Странно. Когда поблизости оказывается Катька, у меня пробуждается несвойственное мне красноречие. И даже наглость какая-то. И так с пятого класса, между прочим. Рядом с Катькой во мне просыпался просто скрытый Вырвиглаз какой-то.
— Какая жалость… — Катька зевнула. — Я прогуливаю отработку… Теперь, наверное, я получу по труду… четыре.
«Четыре» она сказала с таким выражением лица, с каким некоторые девочки говорят «навоз».
Я вспомнил про навоз и тут же вспомнил про Упыря. Оглядел музейные пространства. Упырь стоял возле дальнего окна.

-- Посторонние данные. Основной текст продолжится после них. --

/-- ★★ **THE a.e. POSITIVITY LETTER FROM THE CHART IDENTITY AND THE CHARGING LETTER, ABSTRACT WEIGHT** — ✓`hpos_ae_of_hcharge` VERBATIM with `χB ↦ wt` (charging set `O_ε ∩ {wt ≠ 0}`;
`wt` measurable, in `[0,1]`, gauge invariant — for the weight's measurability∕bound through ✓`trivIntegrand_props`). [cite: Balaban1985UV3, (22) p.261 + (49)–(58) pp.268–270 + p.272 L32–33] -/
theorem hpos_ae_of_hcharge_weight (lo : (k : ℕ) → Set (GaugeField (F.P K) k (Matrix.specialUnitaryGroup (Fin 2) ℂ))) (k : ℕ)
    (Φ : GaugeField (F.P K) (k + 1) (Matrix.specialUnitaryGroup (Fin 2) ℂ) × GaugeField (F.P K) k (Matrix.specialUnitaryGroup (Fin 2) ℂ) → GaugeField (F.P K) k (Matrix.specialUnitaryGroup (Fin 2) ℂ))
    (J : GaugeField (F.P K) (k + 1) (Matrix.specialUnitaryGroup (Fin 2) ℂ) × GaugeField (F.P K) k (Matrix.specialUnitaryGroup (Fin 2) ℂ) → ℝ≥0)
    (T : Set (GaugeField (F.P K) (k + 1) (Matrix.specialUnitaryGroup (Fin 2) ℂ) × GaugeField (F.P K) k (Matrix.specialUnitaryGroup (Fin 2) ℂ)))
    (hΦ : Measurable Φ) (hJ : Measurable J) (hT : MeasurableSet T)
    (hmap : ((((fieldMeasure (F.P K) (k + 1) (Matrix.specialUnitaryGroup (Fin 2) ℂ)).prod
        (fieldMeasure (F.P K) k (Matrix.specialUnitaryGroup (Fin 2) ℂ))).restrict T).withDensity (fun z => (J z : ℝ≥0∞))).map Φ =
      (fieldMeasure (F.P K) k (Matrix.specialUnitaryGroup (Fin 2) ℂ)).restrict
        {U : GaugeField (F.P K) k (Matrix.specialUnitaryGroup (Fin 2) ℂ) | ∀ c i, dist1 (loopHol U c i) < ((Fintype.card (Idx (F.P K)) : ℝ))⁻¹ / 10})
    (hfib : ∀ z ∈ T, avgFun (expMeanLogSU (n := Fin 2)) (Φ z) = z.1) (N lσ dg : ℝ)
    (q : GaugeField (F.P K) (k + 1) (Matrix.specialUnitaryGroup (Fin 2) ℂ) → GaugeField (F.P K) k (Matrix.specialUnitaryGroup (Fin 2) ℂ) → ℝ)
    (hqm : ∀ V, Measurable (q V)) (hZ : ∀ V, 0 < partZ (fieldMeasure (F.P K) k (Matrix.specialUnitaryGroup (Fin 2) ℂ)) (q V))
    (hU : Measurable (X.UkH k (Hist.triv (F.P K) k))) (hPm : Measurable ((inputOfAC 𝔠.lane X 𝔖).Pint k (Hist.triv (F.P K) k)))
    (cP : ℝ) (hPb : ∀ U, (inputOfAC 𝔠.lane X 𝔖).Pint k (Hist.triv (F.P K) k) U ≤ cP)
    (hinv : GaugeInvariant (fun U : GaugeField (F.P K) k (Matrix.specialUnitaryGroup (Fin 2) ℂ) =>
      Real.exp (-((towerOfAC 𝔠.lane X 𝔖).mainT k (Hist.triv (F.P K) k) U) + (towerOfAC 𝔠.lane X 𝔖).Pint k (Hist.triv (F.P K) k) U)))
    (wt : GaugeField (F.P K) k (Matrix.specialUnitaryGroup (Fin 2) ℂ) → ℝ) (hwtm : Measurable wt) (hwt0 : ∀ U, 0 ≤ wt U) (hwt1 : ∀ U, wt U ≤ 1)
    (hwtinv : GaugeInvariant wt)
    (hlom₁ : MeasurableSet (lo (k + 1)))
    (hcharge : ∀ Nset : Set (GaugeField (F.P K) (k + 1) (Matrix.specialUnitaryGroup (Fin 2) ℂ)), MeasurableSet Nset → Nset ⊆ lo (k + 1) →
      fieldMeasure (F.P K) k (Matrix.specialUnitaryGroup (Fin 2) ℂ)
        ({U : GaugeField (F.P K) k (Matrix.specialUnitaryGroup (Fin 2) ℂ) | ∀ c i, dist1 (loopHol U c i) < ((Fintype.card (Idx (F.P K)) : ℝ))⁻¹ / 10} ∩
          {U | wt U ≠ 0} ∩
          (avgFun (expMeanLogSU (n := Fin 2))) ⁻¹' Nset) = 0 →
      fieldMeasure (F.P K) (k + 1) (Matrix.specialUnitaryGroup (Fin 2) ℂ) Nset = 0) :
    ∀ᵐ V ∂(fieldMeasure (F.P K) (k + 1) (Matrix.specialUnitaryGroup (Fin 2) ℂ)), V ∈ lo (k + 1) →
      0 < ∫ U', (Real.exp (-((lσ + dg * Real.log ((T3Scales F γ hγ hγ1' K).gk k)) * N)) * T.indicator (fun z => (J z : ℝ)) (V, U')) *
              wt (Φ (V, U')) *
              Real.exp (-((towerOfAC 𝔠.lane X 𝔖).mainT k (Hist.triv (F.P K) k) (Φ (V, U')) -
                    (towerOfAC 𝔠.lane X 𝔖).mainT (k + 1) (Hist.triv (F.P K) (k + 1)) V)
                + ((towerOfAC 𝔠.lane X 𝔖).Pint k (Hist.triv (F.P K) k) (Φ (V, U')) - (piecesAC 𝔠.lane X 𝔖 k).Pold (Hist.triv (F.P K) (k + 1)) V)
                + q V U')
            ∂(normalized (fieldMeasure (F.P K) k (Matrix.specialUnitaryGroup (Fin 2) ℂ)) (q V)) := by
  classical
  -- abbreviations
  set μ₁ : Measure (GaugeField (F.P K) (k + 1) (Matrix.specialUnitaryGroup (Fin 2) ℂ)) := fieldMeasure (F.P K) (k + 1) (Matrix.specialUnitaryGroup (Fin 2) ℂ) with hμ₁
  set μ₀ : Measure (GaugeField (F.P K) k (Matrix.specialUnitaryGroup (Fin 2) ℂ)) := fieldMeasure (F.P K) k (Matrix.specialUnitaryGroup (Fin 2) ℂ) with hμ₀
  set O : Set (GaugeField (F.P K) k (Matrix.specialUnitaryGroup (Fin 2) ℂ)) :=
    {U | ∀ c i, dist1 (loopHol U c i) < ((Fintype.card (Idx (F.P K)) : ℝ))⁻¹ / 10} with hO
  set χ₀ : GaugeField (F.P K) k (Matrix.specialUnitaryGroup (Fin 2) ℂ) → ℝ := wt with hχ₀
  have hχm : Measurable χ₀ := hwtm
  set C : Set (GaugeField (F.P K) k (Matrix.specialUnitaryGroup (Fin 2) ℂ)) := {U | χ₀ U ≠ 0} with hC
  have hCm : MeasurableSet C := hχm (measurableSet_singleton (0 : ℝ)).compl
  have havg : Measurable (avgFun (expMeanLogSU (n := Fin 2)) : GaugeField (F.P K) k (Matrix.specialUnitaryGroup (Fin 2) ℂ) → GaugeField (F.P K) (k + 1) (Matrix.specialUnitaryGroup (Fin 2) ℂ)) :=
    measurable_avgFun _ measurable_expMeanLogSU_E
  -- §A the generic a.e. positivity of the `(T, J, C)` fibre integrals
  have hae := PinnedStep.ae_pos_lintegral_fibre_of_map_eq_of_charge μ₁ μ₀ Φ J T O (avgFun (expMeanLogSU (n := Fin 2)))
    hΦ hJ hT havg hmap hfib hCm hlom₁ hcharge
  -- §B a.e. finiteness of the `(T, J)` fibre integrals (total mass `μ₀ O ≤ 1`)
  have hJm : Measurable fun z : GaugeField (F.P K) (k + 1) (Matrix.specialUnitaryGroup (Fin 2) ℂ) × GaugeField (F.P K) k (Matrix.specialUnitaryGroup (Fin 2) ℂ) => (J z : ℝ≥0∞) :=
    measurable_coe_nnreal_ennreal.comp hJ
  have hgm : Measurable (T.indicator fun z : GaugeField (F.P K) (k + 1) (Matrix.specialUnitaryGroup (Fin 2) ℂ) × GaugeField (F.P K) k (Matrix.specialUnitaryGroup (Fin 2) ℂ) => (J z : ℝ≥0∞)) :=
    hJm.indicator hT
  have hfin : ∀ᵐ V ∂μ₁, ∫⁻ U', T.indicator (fun z => (J z : ℝ≥0∞)) (V, U') ∂μ₀ < ∞ := by
    refine ae_lt_top hgm.lintegral_prod_right' (ne_of_lt ?_)
    calc ∫⁻ V, ∫⁻ U', T.indicator (fun z => (J z : ℝ≥0∞)) (V, U') ∂μ₀ ∂μ₁
        = ∫⁻ z, T.indicator (fun z => (J z : ℝ≥0∞)) z ∂(μ₁.prod μ₀) := (lintegral_prod _ hgm.aemeasurable).symm
      _ = (((μ₁.prod μ₀).restrict T).withDensity (fun z => (J z : ℝ≥0∞))) Set.univ := by
          rw [withDensity_apply _ MeasurableSet.univ, Measure.restrict_univ, lintegral_indicator hT]
      _ = ((((μ₁.prod μ₀).restrict T).withDensity (fun z => (J z : ℝ≥0∞))).map Φ) Set.univ := by
          rw [Measure.map_apply hΦ MeasurableSet.univ, Set.preimage_univ]
      _ = μ₀ O := by rw [hmap, Measure.restrict_apply_univ]
      _ < ∞ := measure_lt_top _ _
  -- §C combine at a.e. `V`
  filter_upwards [hae, hfin] with V hposV hfinV hVlo
  have hp := hposV hVlo
  -- the level-`k` weight `w := χ₀ · e^{−mainT_k + Pint_k + c}` with `c := mainT_{k+1}(V) − Pold(V)`
  set m₁ : ℝ := (towerOfAC 𝔠.lane X 𝔖).mainT (k + 1) (Hist.triv (F.P K) (k + 1)) V with hm₁
  set Po : ℝ := (piecesAC 𝔠.lane X 𝔖 k).Pold (Hist.triv (F.P K) (k + 1)) V with hPo
  obtain ⟨hwm, hwb, -⟩ := trivIntegrand_props 𝔠.lane X 𝔖 k hU hPm cP hPb hinv χ₀ hχm hwt0 hwt1 hwtinv (m₁ - Po)
  set w : GaugeField (F.P K) k (Matrix.specialUnitaryGroup (Fin 2) ℂ) → ℝ := fun U => χ₀ U *
    Real.exp (-((towerOfAC 𝔠.lane X 𝔖).mainT k (Hist.triv (F.P K) k) U) + (towerOfAC 𝔠.lane X 𝔖).Pint k (Hist.triv (F.P K) k) U + (m₁ - Po)) with hw
  have hw0 : ∀ U, 0 ≤ w U := fun U => mul_nonneg (hwt0 U) (Real.exp_pos _).le
  -- the `μ₀`-integrand `H := 𝟙_T J (V,·) · w (Φ (V,·))` is integrable and has positive integral
  set H : GaugeField (F.P K) k (Matrix.specialUnitaryGroup (Fin 2) ℂ) → ℝ := fun U' => T.indicator (fun z => (J z : ℝ)) (V, U') * w (Φ (V, U')) with hH
  have hind : ∀ U', T.indicator (fun z => (J z : ℝ)) (V, U') = (T.indicator (fun z => (J z : ℝ≥0∞)) (V, U')).toReal := fun U' => by
    by_cases h : (V, U') ∈ T
    · rw [Set.indicator_of_mem h, Set.indicator_of_mem h, ENNReal.coe_toReal]
    · rw [Set.indicator_of_notMem h, Set.indicator_of_notMem h, ENNReal.toReal_zero]
  have hJi : Integrable (fun U' => T.indicator (fun z => (J z : ℝ)) (V, U')) μ₀ := by
    have h := integrable_toReal_of_lintegral_ne_top (hgm.comp measurable_prodMk_left).aemeasurable (ne_of_lt hfinV)
    exact h.congr (Filter.Eventually.of_forall fun U' => (hind U').symm)
  have hHi : Integrable H μ₀ :=
    hJi.mul_bdd ((hwm.comp (hΦ.comp measurable_prodMk_left)).aestronglyMeasurable)
      (Filter.Eventually.of_forall fun U' => by rw [Real.norm_eq_abs]; exact hwb _)
  have hH0 : ∀ U', 0 ≤ H U' := fun U' => mul_nonneg (by
    by_cases h : (V, U') ∈ T
    · rw [Set.indicator_of_mem h]; exact (J _).coe_nonneg
    · rw [Set.indicator_of_notMem h]) (hw0 _)
  have hHpos : 0 < ∫ U', H U' ∂μ₀ := by
    rw [integral_pos_iff_support_of_nonneg_ae (Filter.Eventually.of_forall hH0) hHi]
    -- the `(T, J, C)` integrand is not a.e. zero, and its support lies in that of `H`
    have hgV : Measurable fun U' => T.indicator (fun z => (J z : ℝ≥0∞)) (V, U') * C.indicator (fun _ => (1 : ℝ≥0∞)) (Φ (V, U')) :=
      (hgm.comp measurable_prodMk_left).mul ((measurable_const.indicator hCm).comp (hΦ.comp measurable_prodMk_left))
    have hne : μ₀ {U' | T.indicator (fun z => (J z : ℝ≥0∞)) (V, U') * C.indicator (fun _ => (1 : ℝ≥0∞)) (Φ (V, U')) ≠ 0} ≠ 0 := by
      intro h0
      have hae0 : (fun U' => T.indicator (fun z => (J z : ℝ≥0∞)) (V, U') * C.indicator (fun _ => (1 : ℝ≥0∞)) (Φ (V, U'))) =ᵐ[μ₀] 0 :=
        ae_iff.2 (by simpa using h0)
      exact (ne_of_gt hp) ((lintegral_eq_zero_iff hgV).2 hae0)
    refine lt_of_lt_of_le (pos_iff_ne_zero.2 hne) (measure_mono fun U' hU' => ?_)
    -- membership transfer
    simp only [Set.mem_setOf_eq, ne_eq, mul_eq_zero, not_or] at hU'
    obtain ⟨hTJ, hCΦ⟩ := hU'
    have hzT : (V, U') ∈ T := by
      by_contra h; exact hTJ (by rw [Set.indicator_of_notMem h])
    have hJne : (J (V, U') : ℝ) ≠ 0 := by
      intro h0; apply hTJ
      rw [Set.indicator_of_mem hzT, ENNReal.coe_eq_zero]
      exact_mod_cast h0
    have hΦC : Φ (V, U') ∈ C := by
      by_contra h; exact hCΦ (by rw [Set.indicator_of_notMem h])
    rw [Function.mem_support, hH]; dsimp only
    rw [Set.indicator_of_mem hzT]
    refine mul_ne_zero hJne (mul_ne_zero hΦC (Real.exp_pos _).ne')
  -- the normalised fibre integral of the row is a positive multiple of `∫ H dμ₀`
  set κ : ℝ := Real.exp (-((lσ + dg * Real.log ((T3Scales F γ hγ hγ1' K).gk k)) * N)) with hκ
  have hGH : ∀ U', Real.exp (-(q V U')) * (((Real.exp (-((lσ + dg * Real.log ((T3Scales F γ hγ hγ1' K).gk k)) * N)) * T.indicator (fun z => (J z : ℝ)) (V, U')) *
              wt (Φ (V, U')) *
              Real.exp (-((towerOfAC 𝔠.lane X 𝔖).mainT k (Hist.triv (F.P K) k) (Φ (V, U')) -
                    (towerOfAC 𝔠.lane X 𝔖).mainT (k + 1) (Hist.triv (F.P K) (k + 1)) V)
                + ((towerOfAC 𝔠.lane X 𝔖).Pint k (Hist.triv (F.P K) k) (Φ (V, U')) - (piecesAC 𝔠.lane X 𝔖 k).Pold (Hist.triv (F.P K) (k + 1)) V)
                + q V U'))) = κ * H U' := fun U' => by
    rw [hH, hw, hκ]; dsimp only
    have e : Real.exp (-((towerOfAC 𝔠.lane X 𝔖).mainT k (Hist.triv (F.P K) k) (Φ (V, U')) - m₁)
          + ((towerOfAC 𝔠.lane X 𝔖).Pint k (Hist.triv (F.P K) k) (Φ (V, U')) - Po) + q V U')
        = Real.exp (-((towerOfAC 𝔠.lane X 𝔖).mainT k (Hist.triv (F.P K) k) (Φ (V, U')))
            + (towerOfAC 𝔠.lane X 𝔖).Pint k (Hist.triv (F.P K) k) (Φ (V, U')) + (m₁ - Po)) * Real.exp (q V U') := by
      rw [← Real.exp_add]; congr 1; ring
    rw [e]
    have e2 : Real.exp (-(q V U')) * Real.exp (q V U') = 1 := by rw [← Real.exp_add, neg_add_cancel, Real.exp_zero]
    calc _ = κ * (T.indicator (fun z => (J z : ℝ)) (V, U') * (χ₀ (Φ (V, U')) *
            Real.exp (-((towerOfAC 𝔠.lane X 𝔖).mainT k (Hist.triv (F.P K) k) (Φ (V, U')))
              + (towerOfAC 𝔠.lane X 𝔖).Pint k (Hist.triv (F.P K) k) (Φ (V, U')) + (m₁ - Po)))) *
            (Real.exp (-(q V U')) * Real.exp (q V U')) := by rw [hκ, hχ₀]; ring
      _ = _ := by rw [e2, mul_one]
  have hrel := integral_exp_neg_mul_eq (vol := μ₀) (hqm V) (hZ V) (fun U' => ((Real.exp (-((lσ + dg * Real.log ((T3Scales F γ hγ hγ1' K).gk k)) * N)) * T.indicator (fun z => (J z : ℝ)) (V, U')) *
              wt (Φ (V, U')) *
              Real.exp (-((towerOfAC 𝔠.lane X 𝔖).mainT k (Hist.triv (F.P K) k) (Φ (V, U')) -
                    (towerOfAC 𝔠.lane X 𝔖).mainT (k + 1) (Hist.triv (F.P K) (k + 1)) V)
                + ((towerOfAC 𝔠.lane X 𝔖).Pint k (Hist.triv (F.P K) k) (Φ (V, U')) - (piecesAC 𝔠.lane X 𝔖 k).Pold (Hist.triv (F.P K) (k + 1)) V)
                + q V U')))
  have hlhs : ∫ U', Real.exp (-(q V U')) * (((Real.exp (-((lσ + dg * Real.log ((T3Scales F γ hγ hγ1' K).gk k)) * N)) * T.indicator (fun z => (J z : ℝ)) (V, U')) *
              wt (Φ (V, U')) *
              Real.exp (-((towerOfAC 𝔠.lane X 𝔖).mainT k (Hist.triv (F.P K) k) (Φ (V, U')) -
                    (towerOfAC 𝔠.lane X 𝔖).mainT (k + 1) (Hist.triv (F.P K) (k + 1)) V)
                + ((towerOfAC 𝔠.lane X 𝔖).Pint k (Hist.triv (F.P K) k) (Φ (V, U')) - (piecesAC 𝔠.lane X 𝔖 k).Pold (Hist.triv (F.P K) (k + 1)) V)
                + q V U'))) ∂μ₀ = κ * ∫ U', H U' ∂μ₀ := by
    rw [← integral_const_mul]; exact integral_congr_ae (Filter.Eventually.of_forall hGH)
  have hκ0 : 0 < κ := Real.exp_pos _
  have hprod : 0 < partZ μ₀ (q V) * ∫ U', ((Real.exp (-((lσ + dg * Real.log ((T3Scales F γ hγ hγ1' K).gk k)) * N)) * T.indicator (fun z => (J z : ℝ)) (V, U')) *
              wt (Φ (V, U')) *
              Real.exp (-((towerOfAC 𝔠.lane X 𝔖).mainT k (Hist.triv (F.P K) k) (Φ (V, U')) -
                    (towerOfAC 𝔠.lane X 𝔖).mainT (k + 1) (Hist.triv (F.P K) (k + 1)) V)
                + ((towerOfAC 𝔠.lane X 𝔖).Pint k (Hist.triv (F.P K) k) (Φ (V, U')) - (piecesAC 𝔠.lane X 𝔖 k).Pold (Hist.triv (F.P K) (k + 1)) V)
                + q V U')) ∂(normalized μ₀ (q V)) := by
    rw [← hrel, hlhs]; exact mul_pos hκ0 hHpos
  exact lt_of_mul_lt_mul_left (by rw [mul_zero]; exact hprod) (hZ V).le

Разглядывал что-то тёмное, кажется, тоже какое-то чучело.
— Чего это там? — кивнул я.
— Это твой друг, — ехидно ответила Родионова.
— Не, на четвереньках который?
— Твой друг на четвереньках?
— Хватит в остроумии упражняться, Катерина. Что за барсук?
— Это собака.
Я удивился. Никогда не думал, что из собак делают чучела. Хотя нет, делают. Из Белки и Стрелки сделали почётные чучела. Может, эта собака тоже космическая? Ну или какая другая выдающаяся. Может, она полицейского спасла?
— Эта собака космическая? — спросил я. — Или полицейского спасла?
Не знаю пока, Иваныч вчера только привёз. Говорит, музей какой-то в области закрыли, экспонаты по дешёвке продавали. Вот он и купил собаку эту. Машинку «Зингер», ещё чего-то купил. Не знаю, что в этой собаке такого уж выдающегося?
Внутренний Вырвиглаз подсказал: «Она, наверное, золотом гадила», но я его обуздал, взял за кадык.
— Это что, собака самого Секацкого? — спросил я.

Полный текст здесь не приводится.